* _Excerpted data_:
[Start of Attachment]

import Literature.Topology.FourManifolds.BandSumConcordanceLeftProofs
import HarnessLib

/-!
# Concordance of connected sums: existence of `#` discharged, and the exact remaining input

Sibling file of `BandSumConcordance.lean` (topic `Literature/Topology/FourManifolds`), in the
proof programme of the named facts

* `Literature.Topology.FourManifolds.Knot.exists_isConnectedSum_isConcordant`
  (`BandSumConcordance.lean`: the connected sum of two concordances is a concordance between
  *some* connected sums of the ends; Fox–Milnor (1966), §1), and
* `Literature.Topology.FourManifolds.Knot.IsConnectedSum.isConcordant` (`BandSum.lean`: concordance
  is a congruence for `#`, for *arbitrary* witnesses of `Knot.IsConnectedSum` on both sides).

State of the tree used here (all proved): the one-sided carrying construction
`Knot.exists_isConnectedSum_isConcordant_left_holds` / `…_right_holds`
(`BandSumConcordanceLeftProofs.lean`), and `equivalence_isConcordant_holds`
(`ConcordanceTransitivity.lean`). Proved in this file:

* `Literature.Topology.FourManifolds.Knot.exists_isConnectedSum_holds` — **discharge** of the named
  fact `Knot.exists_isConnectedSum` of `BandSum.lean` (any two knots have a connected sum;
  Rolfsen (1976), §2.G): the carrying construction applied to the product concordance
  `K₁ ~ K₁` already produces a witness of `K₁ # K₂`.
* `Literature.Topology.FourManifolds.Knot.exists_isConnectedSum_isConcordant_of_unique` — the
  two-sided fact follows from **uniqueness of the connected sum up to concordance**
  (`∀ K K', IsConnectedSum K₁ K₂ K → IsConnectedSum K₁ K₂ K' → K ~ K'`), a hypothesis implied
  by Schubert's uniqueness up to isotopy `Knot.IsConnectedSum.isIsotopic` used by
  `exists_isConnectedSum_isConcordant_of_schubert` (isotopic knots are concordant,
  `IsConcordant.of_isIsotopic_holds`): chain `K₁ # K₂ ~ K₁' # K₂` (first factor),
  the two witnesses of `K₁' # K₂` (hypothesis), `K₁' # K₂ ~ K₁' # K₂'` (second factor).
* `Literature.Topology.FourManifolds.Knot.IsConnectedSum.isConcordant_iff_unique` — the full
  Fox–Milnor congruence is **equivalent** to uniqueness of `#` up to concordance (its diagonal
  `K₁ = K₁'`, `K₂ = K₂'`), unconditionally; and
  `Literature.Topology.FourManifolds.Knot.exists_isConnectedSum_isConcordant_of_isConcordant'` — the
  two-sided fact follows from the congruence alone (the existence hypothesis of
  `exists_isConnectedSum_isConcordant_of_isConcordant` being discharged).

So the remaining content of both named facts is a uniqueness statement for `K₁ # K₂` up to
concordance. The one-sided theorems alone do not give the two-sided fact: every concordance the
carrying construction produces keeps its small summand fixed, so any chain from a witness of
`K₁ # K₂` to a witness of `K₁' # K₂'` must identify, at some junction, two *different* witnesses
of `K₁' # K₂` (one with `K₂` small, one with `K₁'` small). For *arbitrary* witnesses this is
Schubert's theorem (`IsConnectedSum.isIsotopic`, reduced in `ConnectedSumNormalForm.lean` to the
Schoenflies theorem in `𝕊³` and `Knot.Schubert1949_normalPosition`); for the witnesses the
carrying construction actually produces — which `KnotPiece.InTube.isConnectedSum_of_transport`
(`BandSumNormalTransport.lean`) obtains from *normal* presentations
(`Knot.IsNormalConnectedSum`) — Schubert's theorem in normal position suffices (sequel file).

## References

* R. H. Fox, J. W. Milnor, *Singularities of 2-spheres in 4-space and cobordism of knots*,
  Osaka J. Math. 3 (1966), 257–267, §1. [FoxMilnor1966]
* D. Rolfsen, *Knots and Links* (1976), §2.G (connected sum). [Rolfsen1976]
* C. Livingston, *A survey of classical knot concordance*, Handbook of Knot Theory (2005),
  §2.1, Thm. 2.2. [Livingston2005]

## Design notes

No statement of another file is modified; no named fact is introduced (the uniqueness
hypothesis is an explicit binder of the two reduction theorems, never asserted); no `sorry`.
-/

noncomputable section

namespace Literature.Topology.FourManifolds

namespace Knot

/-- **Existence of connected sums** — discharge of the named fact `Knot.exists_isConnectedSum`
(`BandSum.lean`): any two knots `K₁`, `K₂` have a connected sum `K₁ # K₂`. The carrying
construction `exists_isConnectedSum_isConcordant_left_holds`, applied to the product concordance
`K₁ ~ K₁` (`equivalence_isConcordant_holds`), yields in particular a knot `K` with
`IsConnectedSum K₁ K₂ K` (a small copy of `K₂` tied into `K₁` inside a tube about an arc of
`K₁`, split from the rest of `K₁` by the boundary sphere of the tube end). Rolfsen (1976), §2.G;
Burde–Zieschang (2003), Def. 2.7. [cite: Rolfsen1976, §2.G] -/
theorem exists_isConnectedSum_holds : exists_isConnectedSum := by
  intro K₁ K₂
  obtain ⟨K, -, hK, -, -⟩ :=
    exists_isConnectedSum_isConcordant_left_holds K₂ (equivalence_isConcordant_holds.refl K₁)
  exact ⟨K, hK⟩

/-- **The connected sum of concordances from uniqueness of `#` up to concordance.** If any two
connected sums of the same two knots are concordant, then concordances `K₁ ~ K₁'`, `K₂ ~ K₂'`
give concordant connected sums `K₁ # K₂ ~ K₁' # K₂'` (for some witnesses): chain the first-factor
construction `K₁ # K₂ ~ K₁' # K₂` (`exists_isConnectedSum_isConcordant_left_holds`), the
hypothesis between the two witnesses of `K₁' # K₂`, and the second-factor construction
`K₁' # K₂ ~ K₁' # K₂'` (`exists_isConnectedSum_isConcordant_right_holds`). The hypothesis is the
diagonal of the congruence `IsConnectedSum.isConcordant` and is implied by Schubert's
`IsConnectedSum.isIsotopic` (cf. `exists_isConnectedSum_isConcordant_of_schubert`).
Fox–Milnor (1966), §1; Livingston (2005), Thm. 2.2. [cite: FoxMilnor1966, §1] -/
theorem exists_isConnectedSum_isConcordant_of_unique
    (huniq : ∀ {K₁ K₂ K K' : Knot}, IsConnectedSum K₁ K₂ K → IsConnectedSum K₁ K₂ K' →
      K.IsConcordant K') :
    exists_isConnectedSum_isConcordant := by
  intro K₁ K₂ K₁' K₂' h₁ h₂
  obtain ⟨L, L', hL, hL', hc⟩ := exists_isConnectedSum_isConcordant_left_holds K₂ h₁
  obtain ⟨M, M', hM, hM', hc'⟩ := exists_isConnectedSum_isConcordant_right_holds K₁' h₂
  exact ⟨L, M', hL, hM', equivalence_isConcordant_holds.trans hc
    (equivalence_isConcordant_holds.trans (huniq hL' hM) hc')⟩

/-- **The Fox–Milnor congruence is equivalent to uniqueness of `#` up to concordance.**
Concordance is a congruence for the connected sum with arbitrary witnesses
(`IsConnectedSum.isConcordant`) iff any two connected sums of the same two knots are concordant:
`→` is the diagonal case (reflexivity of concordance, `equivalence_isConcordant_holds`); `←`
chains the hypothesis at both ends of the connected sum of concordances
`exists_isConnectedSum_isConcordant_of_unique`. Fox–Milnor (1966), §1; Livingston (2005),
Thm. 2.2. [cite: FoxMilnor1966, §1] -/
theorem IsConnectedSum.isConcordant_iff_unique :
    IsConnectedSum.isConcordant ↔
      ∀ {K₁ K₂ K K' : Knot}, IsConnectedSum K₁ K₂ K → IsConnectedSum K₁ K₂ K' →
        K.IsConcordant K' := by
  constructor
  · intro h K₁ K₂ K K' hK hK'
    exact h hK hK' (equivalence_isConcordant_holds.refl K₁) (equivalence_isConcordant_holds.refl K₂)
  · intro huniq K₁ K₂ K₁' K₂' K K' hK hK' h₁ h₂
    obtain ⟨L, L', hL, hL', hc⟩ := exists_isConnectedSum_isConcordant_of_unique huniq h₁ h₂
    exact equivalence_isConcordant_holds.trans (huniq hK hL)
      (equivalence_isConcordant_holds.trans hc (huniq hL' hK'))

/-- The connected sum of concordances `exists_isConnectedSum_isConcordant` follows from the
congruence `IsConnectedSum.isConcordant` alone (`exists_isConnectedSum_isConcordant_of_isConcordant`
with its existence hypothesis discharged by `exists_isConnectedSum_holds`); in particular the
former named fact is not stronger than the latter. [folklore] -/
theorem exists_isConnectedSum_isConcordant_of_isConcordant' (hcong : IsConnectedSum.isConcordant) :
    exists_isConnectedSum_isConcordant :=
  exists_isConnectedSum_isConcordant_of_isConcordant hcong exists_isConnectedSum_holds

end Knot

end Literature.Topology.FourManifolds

[End of Attachment]
[Start of Attachment]

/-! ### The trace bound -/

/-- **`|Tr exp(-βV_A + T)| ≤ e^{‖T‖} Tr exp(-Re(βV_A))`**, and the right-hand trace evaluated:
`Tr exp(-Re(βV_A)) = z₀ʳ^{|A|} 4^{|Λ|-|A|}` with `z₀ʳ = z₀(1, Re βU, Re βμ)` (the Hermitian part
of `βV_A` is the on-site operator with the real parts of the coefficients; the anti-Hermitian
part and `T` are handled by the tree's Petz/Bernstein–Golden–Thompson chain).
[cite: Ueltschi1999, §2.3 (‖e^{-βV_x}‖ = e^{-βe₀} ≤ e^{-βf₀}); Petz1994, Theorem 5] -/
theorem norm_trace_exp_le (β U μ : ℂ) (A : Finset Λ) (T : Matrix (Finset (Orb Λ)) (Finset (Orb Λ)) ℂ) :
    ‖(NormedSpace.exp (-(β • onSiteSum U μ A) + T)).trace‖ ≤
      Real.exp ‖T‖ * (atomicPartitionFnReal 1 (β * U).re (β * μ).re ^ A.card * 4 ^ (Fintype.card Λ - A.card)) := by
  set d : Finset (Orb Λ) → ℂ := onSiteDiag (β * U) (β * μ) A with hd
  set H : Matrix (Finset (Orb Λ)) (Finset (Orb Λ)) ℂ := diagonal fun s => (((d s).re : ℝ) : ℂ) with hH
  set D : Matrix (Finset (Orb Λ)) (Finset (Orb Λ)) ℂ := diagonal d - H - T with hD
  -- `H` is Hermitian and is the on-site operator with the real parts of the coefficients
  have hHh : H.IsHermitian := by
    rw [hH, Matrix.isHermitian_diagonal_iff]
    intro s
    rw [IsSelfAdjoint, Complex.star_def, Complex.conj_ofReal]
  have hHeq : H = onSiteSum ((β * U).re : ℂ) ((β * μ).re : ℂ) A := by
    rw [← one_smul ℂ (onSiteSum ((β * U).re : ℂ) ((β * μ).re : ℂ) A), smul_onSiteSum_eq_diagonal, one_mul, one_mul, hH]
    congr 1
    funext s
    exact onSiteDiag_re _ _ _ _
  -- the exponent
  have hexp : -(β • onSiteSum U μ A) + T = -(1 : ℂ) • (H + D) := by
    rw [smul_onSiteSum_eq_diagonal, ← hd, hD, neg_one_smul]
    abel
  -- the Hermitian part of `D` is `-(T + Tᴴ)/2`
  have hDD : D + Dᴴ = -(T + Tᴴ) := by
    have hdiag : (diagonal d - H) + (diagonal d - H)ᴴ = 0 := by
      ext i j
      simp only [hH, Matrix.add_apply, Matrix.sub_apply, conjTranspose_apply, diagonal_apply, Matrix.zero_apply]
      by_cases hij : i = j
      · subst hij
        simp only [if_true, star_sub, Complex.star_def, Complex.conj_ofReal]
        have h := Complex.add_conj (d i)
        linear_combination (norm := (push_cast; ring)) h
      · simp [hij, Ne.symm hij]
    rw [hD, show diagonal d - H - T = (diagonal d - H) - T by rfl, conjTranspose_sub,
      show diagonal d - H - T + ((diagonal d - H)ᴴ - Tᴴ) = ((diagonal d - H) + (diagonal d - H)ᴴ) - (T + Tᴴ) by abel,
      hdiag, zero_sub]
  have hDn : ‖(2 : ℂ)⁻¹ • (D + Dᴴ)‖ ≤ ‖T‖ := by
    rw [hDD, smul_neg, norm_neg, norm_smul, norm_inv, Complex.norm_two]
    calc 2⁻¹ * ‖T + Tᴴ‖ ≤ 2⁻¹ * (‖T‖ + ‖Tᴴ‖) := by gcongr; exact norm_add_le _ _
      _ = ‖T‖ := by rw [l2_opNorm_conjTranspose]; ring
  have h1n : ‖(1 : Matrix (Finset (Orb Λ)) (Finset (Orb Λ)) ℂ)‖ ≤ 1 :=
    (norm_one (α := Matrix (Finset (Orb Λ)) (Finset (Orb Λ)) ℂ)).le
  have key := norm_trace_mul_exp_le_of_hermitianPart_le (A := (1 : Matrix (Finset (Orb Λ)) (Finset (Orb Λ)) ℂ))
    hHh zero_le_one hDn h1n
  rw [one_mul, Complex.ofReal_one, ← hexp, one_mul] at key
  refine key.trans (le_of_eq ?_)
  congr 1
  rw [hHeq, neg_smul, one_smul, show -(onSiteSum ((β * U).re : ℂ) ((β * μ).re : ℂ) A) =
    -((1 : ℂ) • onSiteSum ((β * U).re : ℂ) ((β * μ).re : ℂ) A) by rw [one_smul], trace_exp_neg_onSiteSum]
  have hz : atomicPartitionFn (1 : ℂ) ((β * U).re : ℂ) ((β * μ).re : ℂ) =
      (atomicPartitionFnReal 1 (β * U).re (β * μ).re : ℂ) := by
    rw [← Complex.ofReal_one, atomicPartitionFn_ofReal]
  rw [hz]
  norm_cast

[End of Attachment]

* _Aim of the task_: With the line holding "Schoenflies theorem in" as the first and the line holding "(connected sum). [Rolfsen1976]" as the last, set down that range of the entries above exactly, and nothing else.

* _Answer space_:
Schoenflies theorem in `𝕊³` and `Knot.Schubert1949_normalPosition`); for the witnesses the
carrying construction actually produces — which `KnotPiece.InTube.isConnectedSum_of_transport`
(`BandSumNormalTransport.lean`) obtains from *normal* presentations
(`Knot.IsNormalConnectedSum`) — Schubert's theorem in normal position suffices (sequel file).

## References

* R. H. Fox, J. W. Milnor, *Singularities of 2-spheres in 4-space and cobordism of knots*,
  Osaka J. Math. 3 (1966), 257–267, §1. [FoxMilnor1966]
* D. Rolfsen, *Knots and Links* (1976), §2.G (connected sum). [Rolfsen1976]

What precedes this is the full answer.